The Health Nazi’s Are In My Home

The First Essential Scary Truth

A few years back it was hip to smoke a cigar on the streets of New York.  It wasn’t unusual to see a man with his stogie lit outside a Midtown or Downtown building, walking winding his way to the subway, a cab or a steakhouse for some red wine, a Ribeye and some fun and screams with the boys on the old expense account.  I loved to light up a Cuban in the early winter chill and walk over to the East River and watch the barges hug the Brooklyn side as the twilight crept over (what we can barely call) water these days.

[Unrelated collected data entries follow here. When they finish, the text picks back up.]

/-- **`MissingPPartAt W 5` — `ord_5 #Ш(W) = ord_5 #Ш_an(W)` (from Miller's `BSDp W 5`) — for the CM in-table partner (the cell's CornerF: CM, rank
one, additive `p` non-split in the CM field — excluded from the tree's `bsdp_allCurves_of_not_corner_of_not_cornerF`), prime-`L` rank-one partner
297675cj1, granted ONE good `a_5 = 0` globally minimal model `V` of `W^{(5)}` with non-onto `5`-adic tower, modulo named facts and DISPLAYED
NUMERICS ONLY (no conjecture instance: the `λ⁻ = 1` shape)** (`W = [0, 0, 1, 0, -96469]`, CM, `N_W = 297675`; kit j326603 + j332330 (twin λ±/μ± and
etacomp: ν, #Ш_an, Tam, #tors) (GRH): `ε(W) = −1`, PARI plus-`η` `(λ, μ) = (1, 0)`, `r_an(W) = 1` (`k8eta-c2 g19/g20 census`); `h(ℚ(P)) = 80`,
`h(ℚ(x(P))) = 2`; eigen dimensions `(d₁,d₂,d₃,d₄) = (0,0,1,0)` — door L2 (`2` is not an eigenvalue of `σ₂`) passes) from the ROW ALONE — named facts
`hGZK hmod hnf hM h12 hKO hGZ h74 h22 h41 h6273` (GZK, modularity, newforms, Mazur `p ∤ c₀`, Kobayashi Thm. 1.2 / 2.2 / 4.1 / 6.2–7.4,
Kitajima–Otsuki Thm. 1.3, Gross–Zagier I (7.3); Poitou–Tate and the layer comparison are tree theorems); displayed: `r_an(W) = 1`, the twin `V` with
the tower clause, `(L_5⁺(V,η,X)) = (X)`, and — INSTEAD of the crux C-cc-1 at the row — three NUMERICAL data that make its `δ = 0` law trivially true
here: (N1) every period-normalised minus branch function `L_5⁻(V,η,X)` has a UNIT `X`-coefficient (PARI minus-`η` `(λ, μ) = (1, 0)`), (N2) no
generator of `W(ℚ)/tors` is `5`-divisible in `W(ℚ_5)` (kit: `ν = 0`), (N3) `v_5(q·Tam/#tors²) = 0` for `q = #Ш_an(W)` (kit: `#Ш_an = 1`, `Tam = 6`,
`#tors = 1`), the class-group datum. Instance of `EtaConjADoorBSDRankOne.bsdp_r1_of_eigenHom` with `hcc1 :=`
`minusLeadingValuationAt_zero_of_unit_coeff_of_indivisible` (k8eta-c2 g22). CONDITIONAL; nothing booked. [cite: Kobayashi2003, §4 (p. 8), Thm. 2.2
(p. 5)] [cite: CoatesSujatha2005, §3 (A) and Thm. 3.4] [cite: Cremona1997, Table 1] -/
theorem missingPPartAt_r1n_297675cj1_5_of_eigenHom
    (hGZK : rank_eq_analyticRank_of_analyticRank_le_one) (hmod : hasEntireLFunction_rat)
    (hnf : exists_isNewformOf) (hM : mazur_not_dvd_maninConstant_of_odd)
    (h12 : Kobayashi2003.thm12_signedSelmerDual_finite_torsion)
    (hKO : KitajimaOtsuki2018.mainThm13_etaSignedSelmerDual_noFiniteSubmodule)
    (hGZ : GrossZagier1986_thm_I_7_3) (h74 : Kobayashi2003.thm74_etaEvenMC_iff_etaOddMC)
    (h22 : Kobayashi2003.thm22_etaSignedSelmerDual_finite_torsion)
    (h41 : Kobayashi2003.thm41_plusEtaCharIdeal_dvd)
    (h6273 : Kobayashi2003.thm62_63_73_etaColemanPoitouTate) [Fact (5 : ℕ).Prime]
    (W : WeierstrassCurve ℚ) (hW : W = (⟨0, 0, 1, 0, (-96469)⟩ : WeierstrassCurve ℚ)) (hr : W.analyticRank = 1)
    (V : WeierstrassCurve ℚ) [V.IsElliptic] [V.IsGloballyMinimal] (C : VariableChange ℚ)
    (hC : C • W.quadraticTwist 5 = V)
    (hgood : V.HasGoodReductionAtPrime 5) (hap : V.frobeniusTrace 5 = 0)
    (hns : ¬ ∀ m : ℕ, V.HasSurjectiveModNGaloisRep (5 ^ m : ℕ))
    (hX : ∀ {N : ℕ} [NeZero N] {f : CuspForm (Gamma0 N) 2}, IsNewformOf V f →
      ∀ (ϖ : ℚ), (if Even (5 / 2) then (ϖ : ℝ) * V.realPeriodRat = plusPeriod f
          else (ϖ : ℝ) * V.imaginaryPeriodRat = minusPeriod f) →
      ∀ (Lη : IwasawaAlgebra 5), IsQuadraticBranchPlusLFunction f 5 ϖ Lη →
        Ideal.span {Lη} = Ideal.span {(PowerSeries.X : IwasawaAlgebra 5)})
    (hP : haveI : W.IsElliptic := hW ▸ Summit.BirchSwinnertonDyer.BirchSwinnertonDyer.Theorems.EtaConjADoorEigenRecords.isElliptic_297675cj1
      haveI : NeZero (5 : ℕ) := ⟨by norm_num⟩
      haveI : NumberField (W.divisionField 5) := NumberField.mk
      ∃ P : geomTorsion W ((5 : ℕ) : ℤ), P ≠ 0 ∧
        ∀ K : IntermediateField ℚ (W.divisionField 5),
          K = IntermediateField.fixedField
            ((MulAction.stabilizer (absoluteGaloisGroup ℚ) P).map (absRestrictNormalHom (W.divisionField 5))) →
        ∀ μ : Additive (ClassGroup (𝓞 K)) →+ ZMod 5,
          (∀ (τ : absoluteGaloisGroup ℚ) (σ : K ≃ₐ[ℚ] K) (a : ℕ),
              (∀ x : K, absRestrictNormalHom (W.divisionField 5) τ (x : W.divisionField 5) =
                ((σ x : K) : W.divisionField 5)) → τ • P = a • P →
              ∀ (I J : (Ideal (𝓞 K))⁰),
                (J : Ideal (𝓞 K)) = (I : Ideal (𝓞 K)).map (AmbiguousClass.intAut σ : 𝓞 K →+* 𝓞 K) →
                μ (Additive.ofMul (ClassGroup.mk0 J)) = a • μ (Additive.ofMul (ClassGroup.mk0 I))) →
          μ = 0)
    (hcoef : haveI : W.IsElliptic := hW ▸ Summit.BirchSwinnertonDyer.BirchSwinnertonDyer.Theorems.EtaConjADoorEigenRecords.isElliptic_297675cj1
      ∀ (V' : WeierstrassCurve ℚ) [V'.IsElliptic] [V'.IsGloballyMinimal] (C' : VariableChange ℚ)
        {N : ℕ} [NeZero N] {f : CuspForm (Gamma0 N) 2},
        C' • W.quadraticTwist 5 = V' → V'.HasGoodReductionAtPrime 5 → V'.frobeniusTrace 5 = 0 → IsNewformOf V' f →
        ∀ (ϖ : ℚ), (if Even (5 / 2) then (ϖ : ℝ) * V'.realPeriodRat = plusPeriod f
            else (ϖ : ℝ) * V'.imaginaryPeriodRat = minusPeriod f) →
        ∀ (L : IwasawaAlgebra 5), IsQuadraticBranchMinusLFunction f 5 ϖ L → IsUnit (PowerSeries.coeff 1 L))
    (hnd : haveI : W.IsElliptic := hW ▸ Summit.BirchSwinnertonDyer.BirchSwinnertonDyer.Theorems.EtaConjADoorEigenRecords.isElliptic_297675cj1
      ∀ P : W.toAffine.Point, ¬ IsOfFinAddOrder P →
        (∀ R : W.toAffine.Point, ∃ (k : ℤ) (T : W.toAffine.Point), IsOfFinAddOrder T ∧ R = k • P + T) →
        ∀ Q : (W.baseChange ℚ_[5]).toAffine.Point, 5 • Q ≠ W.toPadicPoint 5 P)
    (hval : haveI : W.IsElliptic := hW ▸ Summit.BirchSwinnertonDyer.BirchSwinnertonDyer.Theorems.EtaConjADoorEigenRecords.isElliptic_297675cj1
      haveI : W.IsGloballyMinimal := hW ▸ Summit.BirchSwinnertonDyer.BirchSwinnertonDyer.Theorems.EtaConjADoorBSDRecordsR1.isGloballyMinimal_297675cj1
      ∀ q : ℚ, shaAn W = (q : ℂ) → padicValRat 5 (q * W.tamagawaProduct / (W.torsionOrder : ℚ) ^ 2) = 0) :
    MissingPPartAt W 5 := by
  rw [← show ((-1 : ℚ) ^ ((5 : ℕ) / 2) * ((5 : ℕ) : ℚ)) = (5 : ℚ) by norm_num] at hcoef
  subst hW
  haveI : (⟨0, 0, 1, 0, (-96469)⟩ : WeierstrassCurve ℚ).IsElliptic := Summit.BirchSwinnertonDyer.BirchSwinnertonDyer.Theorems.EtaConjADoorEigenRecords.isElliptic_297675cj1
  haveI : (⟨0, 0, 1, 0, (-96469)⟩ : WeierstrassCurve ℚ).IsGloballyMinimal := Summit.BirchSwinnertonDyer.BirchSwinnertonDyer.Theorems.EtaConjADoorBSDRecordsR1.isGloballyMinimal_297675cj1
  haveI : NeZero (5 : ℕ) := ⟨by norm_num⟩
  haveI : Finite (⟨0, 0, 1, 0, (-96469)⟩ : WeierstrassCurve ℚ).sha := (hGZK _ (by omega)).2
  exact missingPPartAt_of_bsdp _ 5 (EtaConjADoorBSDRankOne.bsdp_r1_of_eigenHom _ 5 hGZK hmod hnf hM h12 hKO hGZ h74 h22 h41 h6273 (le_refl 5) hr V C
    (by rw [show ((-1 : ℚ) ^ ((5 : ℕ) / 2) * ((5 : ℕ) : ℚ)) = 5 by norm_num]; exact hC) hgood hap hns hX hP
    (EtaConjADoorBSDRankOne.minusLeadingValuationAt_zero_of_unit_coeff_of_indivisible _ 5 hcoef hnd hval))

These days, such indulgences are frowned up in the Big Apple.  First came the Bloomberg Bar/Restaurant Smoking Ban of 2003.  Earlier this year came the ban on smoking in Times Square, Public Parks and Public beaches.  The latest NYC Smoking Ban “is designed to curb exposure to second hand smoke as well as reduce litter.”

Now comes the New York City ban on smoking in your home.

(From the New York Post)

For many New Yorkers, owning a 1,000-square-foot one-bedroom condo in a posh Upper East Side doorman building is a dream come true.

But they don’t live next door to Jane’s chain-smoking next-door neighbor from hell, whose incessant nicotine habit has ensured that her own pad constantly smells like eau de Joe Camel.

“I feel like I’m living in a college dorm, and I just want to live like an adult,” says Jane, a 50-year-old journalist who didn’t want her real name published for professional reasons.

“Right now, all of my outlets are taped up and my windows are sealed.”

Still, her apartment reeks of stale smoke that seeps through the shared wall, which happens to bump up against Jane’s bedroom.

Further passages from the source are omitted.